Informatica has introduced its serverless, Spark-based Cloud Data Integration engine that offers accelerated performance using the NVIDIA RAPIDS Accelerator for Apache Spark with NVIDIA accelerated computing.
For the first time users have access to end-to-end machine learning operations (MLOps) capabilities by operationalising machine learning models, and to the power of data management with the scalability and speed delivered by RAPIDS data science software and NVIDIA infrastructure. This is a big milestone on the road toward data democratisation and a critical step to scale up digital transformation efforts.
According to Gartner, “Forty-one percent of employees outside of corporate IT are no longer just ‘end users’ of technology. They are technology producers who customise or build their own analytics or technology solutions to support their work”[1]. These technology producers perform advanced analytics and manage vast datasets, resulting in data democratisation. But for this to be successful, companies need to provide these users access to timely and accurate data.
Informatica is the industry’s first cloud data management company offering citizen integrators, data engineers, machine learning engineers, and data scientists alike zero overhead, zero coding data access through serverless multicloud data management while applying NVIDIA’s revolutionary GPU acceleration to Informatica’s MLOps and DataOps workloads.
“Data science is the backbone of AI, as it is key to transforming oceans of enterprise data into business opportunities,” said Manuvir Das, Head of Enterprise Computing, NVIDIA. “Informatica’s integration of RAPIDS Accelerator for Apache Spark with NVIDIA accelerated computing brings the world’s most advanced infrastructure to the many industries that rely on Informatica’s enterprise cloud data management solutions, enabling customers to speed their data science and AI pipelines across their cloud and on-prem data centers.”
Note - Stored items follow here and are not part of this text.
import Literature.Computability.Cryptography.LWENormalForm
import Literature.Computability.Cryptography.LWESecretLaws
import Literature.Computability.Cryptography.LWEProductLaws
import Literature.Computability.Cryptography.CenteredBinomialMLWE
import Literature.Computability.Cryptography.ModuleLWER
import HarnessLib

/-!
# Kyber.CPAPKE is IND-CPA secure under Module-LWE (Kyber specification v3.02, Theorem 1) — the
# algebraic scheme and the hybrid proof

Topic `Computability/Cryptography`. CRYSTALS-Kyber specification v3.02, §4.3.1 "Tight reduction from
MLWE in the ROM", verbatim (p. 20):

> "We first note that Kyber.CPAPKE is tightly IND-CPA secure under the Module-LWE hardness assumption.
> **Theorem 1.** Suppose `XOF` and `G` are random oracles. For any adversary `A`, there exist adversaries
> `B` and `C` with roughly the same running time as that of `A` such that
> `Adv^{cpa}_{Kyber.CPAPKE}(A) ≤ 2 · Adv^{mlwe}_{k+1,k,η}(B) + Adv^{prf}_{PRF}(C)`.
> The proof of this theorem is easily obtained by noting that, under the MLWE assumption, public-key
> and ciphertext are pseudo-random." [AvanziEtAl2021KyberSpec, §4.3.1 Thm 1]

with `Adv^{mlwe}_{m,k,η}` the normal-form Module-LWE advantage of §4.3 (the tree's
`RingLWE.binomialMLWEAdvantage`, `CenteredBinomialMLWE.lean`) and Kyber.CPAPKE the scheme of
Algorithms 4–6, whose algebraic content the specification itself annotates in the margin:
"`pk := As + e`" (Alg. 4, `s, e ← β_η`), "`u := Aᵀr + e₁`", "`v := tᵀr + e₂ + Decompress_q(m, 1)`",
"`c := (Compress_q(u, d_u), Compress_q(v, d_v))`" (Alg. 5, `r ← β_η`, `e₁, e₂ ← β_η`),
"`m := Compress_q(v − sᵀu, 1)`" (Alg. 6). [AvanziEtAl2021KyberSpec, §1 Algorithms 4–6]

## What is formalised

The theorem is proved here in exactly the idealised model in which it is stated — the matrix `A` uniform
(`XOF` a random oracle) and the noise truly random (the `Adv^{prf}` term prices the pseudo-random
sampling from a seed, which is not modelled) — for the ALGEBRAIC SKELETON of Kyber.CPAPKE over an
arbitrary finite commutative ring `R` (ML-KEM: `R = R_q = ℤ_3329[X]/(X^256 + 1)`), rank `k` and noise
law `χ` (ML-KEM: `D_η(R_q)`), with the message an arbitrary ring element `μ` added to `v` (Kyber:
`μ = Decompress_q(m, 1) = ⌈q/2⌋·m`) and WITHOUT the final ciphertext compression (a public
deterministic post-processing of `(u, v)`; `KyberPKE.cpaAdvantage_postprocess` records that it cannot
increase any adversary's advantage, so the bound transfers to the compressed scheme verbatim):

* `KyberPKE.keyGen χ k` — `s ← χ^k`; `pk` = the `k` samples `(aᵢ, ⟨aᵢ, s⟩ + eᵢ)` = the rows of
  `(A, t = As + e)`, `A ← U(R^{k×k})`, `e ← χ^k`; `sk = s`;
* `KyberPKE.enc χ k pk μ` — `r, e₁ ← χ^k`, `e₂ ← χ`; `u = Aᵀr + e₁`, `v = tᵀr + e₂ + μ`
  (`encDet` is the deterministic core); `KyberPKE.dec` — `v − sᵀu`, and `dec_encDet`: it equals
  `μ + (eᵀr + e₂ − sᵀe₁)` (the decryption-noise term Kyber rounds away);
* `KyberPKE.CPAAdversary` (two stages `choose`/`guess` with private state), `KyberPKE.cpaGame`
  (keys; adversary picks `μ₀, μ₁`; hidden fair bit `b`; challenge `Enc(pk, μ_b)`; adversary's guess
  compared with `b`) and `KyberPKE.cpaAdvantage A = |Pr[guess = b] − 1/2|`;
* the two reductions of the hybrid argument: `KyberPKE.redKey A` (an MLWE distinguisher on `k`
  samples: use them as the public key — "the public key is pseudo-random") and `KyberPKE.redCipher A`
  (on `k + 1` samples: sample `0` supplies `t` and `v − μ_b`, samples `1 … k` supply the COLUMNS of `A`
  and `u` — "the ciphertext is pseudo-random");
* the hybrid identities `cpaGame_eq` (real game = `redKey` on normal-form MLWE samples),
  `hybrid_eq` (`redKey` on uniform samples = `redCipher` on `k + 1` normal-form MLWE samples),
  `uniform_bind_redCipher` (`redCipher` on uniform samples = a fair coin), and
* **`KyberPKE.cpaAdvantage_le`**: `Adv^{cpa}(A) ≤ Adv^{mlwe}_{k,k}(redKey A) + Adv^{mlwe}_{k+1,k}(redCipher A)`,
  **`KyberPKE.exists_cpaAdvantage_le_two_mul`**: `∃ B, Adv^{cpa}(A) ≤ 2 · Adv^{mlwe}_{k+1,k}(B)` (the
  printed form; `Adv^{mlwe}_{k,k} ≤ Adv^{mlwe}_{k+1,k}` by dropping a sample, `advantage_dropSample`),
  and the ML-KEM instance **`MLKEM.cpaPKE_exists_le_two_mul_mlweAdvantage`** over
  `R_q = 𝓞(ℚ(ζ_512)) ⧸ (3329)`, `χ = D_η(R_q)`, stated with `MLKEM.mlweAdvantage k η (k + 1)`.

* **Two noise laws (the Kyber512 shape).** Kyber512 draws `s, e, r ← β_{η₁}` and `e₁, e₂ ← β_{η₂}`
  with `η₁ = 3 > η₂ = 2` (§1.4, p. 11: "The parameter `η₁` defines the noise of `s` and `e` in Algorithm 4
  and of `r` in Algorithm 5. The parameter `η₂` defines the noise of `e₁` and `e₂` in Algorithm 5"), and
  §4.4 replaces the term `2·Adv^{mlwe}_{k+1,k,η}` of Theorem 1 by eq. (6). The variants `enc₂ χ₁ χ₂`,
  `cpaGame₂`, `cpaAdvantage₂`, `redKey₂` (all `rfl`-equal to the one-law versions at `χ₁ = χ₂`), the
  hybrids `cpaGame₂_eq` / `hybrid₂_eq` and **`KyberPKE.cpaAdvantage₂_le`** give the exactly provable
  two-term bound `Adv^{cpa}(A) ≤ Adv^{mlwe}_{k,k,η₁}(redKey₂ A) + Adv^{mlwe}_{k+1,k,η₁,η₂}(redCipher A)`
  (second term: secret width `η₁`, error width `η₂` — the tree's two-parameter
  `RingLWE.binomialMLWEAdvantage₂` of `ModuleLWER.lean`), ML-KEM instance
  **`MLKEM.cpaPKE₂_le_mlweAdvantage_add`**. The further replacement of the second term by the
  Module-LWER advantage in eq. (6) (compressed ciphertext) is NOT typed here.

The MLWE advantages are the tree's `LWE.advantageSecretLaw χₑ (LWE.iidPMF χₛ k) m`
(`LWESecretLaws.lean`: error law `χₑ`, secret law `χₛ^k`, `m` samples), which for
`χ = D_η(R_q)` is `RingLWE.binomialMLWEAdvantage` (one law) resp. `RingLWE.binomialMLWEAdvantage₂`
(two laws) DEFINITIONALLY (`advantageSecretLaw_binomialRq`, `advantageSecretLaw_binomialRq₂`).

## References

* R. Avanzi, J. Bos, L. Ducas, E. Kiltz, T. Lepoint, V. Lyubashevsky, J. M. Schanck, P. Schwabe,
  G. Seiler, D. Stehlé, *CRYSTALS-Kyber: Algorithm Specifications and Supporting Documentation*
  (version 3.02, 2021-08-04): §1 Algorithms 4–6 (Kyber.CPAPKE) with their marginal annotations, §1.4
  (p. 11: which of `s, e, r, e₁, e₂` use `η₁`/`η₂`), §4.3 (`Adv^{mlwe}_{m,k,η}`), §4.3.1 Theorem 1 (p. 20),
  §4.4 eq. (6) (p. 22). Held as paper:url-5bd2326281fb (p0008–p0009, p0011, p0019–p0022).
  [AvanziEtAl2021KyberSpec]
* O. Regev, *On lattices, learning with errors, random linear codes, and cryptography*, J. ACM 56
  (2009), §2/§4 (the sample model `A_{s,χ}`, `m` independent samples, the uniform reference
  distribution). [RegevLWE2009]
-/

noncomputable section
With this product milestone customers will now experience:
1. Increased Data Processing Speed up to 5X: To generate business insights, data analytics, machine learning, and data science projects all rely on clean and processed data from data pipelines that collect, transform, cleanse, and prepare it for extraction. Traditionally, the data pipelines run on slower CPUs whereas GPUs are faster, utilising parallel processing that allows for multiple threads to execute at the same time. With this announcement, Informatica customers can accelerate their data management workloads and operationalise machine learning models using NVIDIA GPUs to ingest and process data up to 5X faster and at scale, enabling faster insights to make critical business decisions.
2. Accelerate Data Democratisation Across the Enterprise: The accelerated computing made possible by NVIDIA GPUs and software has been used to improve the performance of compute-intensive AI and machine learning workloads, but traditionally required sophisticated Spark expertise and highly skilled developers. Informatica’s simple drag-and-drop GUI-based development experience removes the complexity by converting simple mappings to sophisticated Spark code that can execute on GPUs at scale. Informatica has been democratising data access with its data integration products for years and is now pushing the frontiers by democratising GPU access to data consumers at large.
3. Up to 72% Lower Total Cost of Ownership: Data analytics and data science projects are compute-intensive and data heavy. Operationalising these projects at scale requires a constant feed of cleansed data from various sources at high velocity, often at a high cost. By leveraging the power of GPU-accelerated software and computing, data management pipelines, MLOps and DataOps frameworks built on Informatica can deliver up to 72% TCO savings, allowing customers to accelerate their data delivery and realise huge cost savings.
“Data democratisation is the holy grail of digital transformation initiatives,” said Jitesh Ghai, Chief Product Officer, Informatica. “You can’t leverage the power of data and gain valuable insights if you are restricted in your data access. Our collaboration with NVIDIA is valuable to us in bringing enterprise-scale data democratisation and narrowing the gap between the data-haves and the data-have-nots within the enterprise. This important milestone with NVIDIA shows our continued commitment to unlock the value of data embedded in organisations across all levels and more importantly empower all key users to gain faster business-critical insights and operationalise data analytics and data science projects at scale.”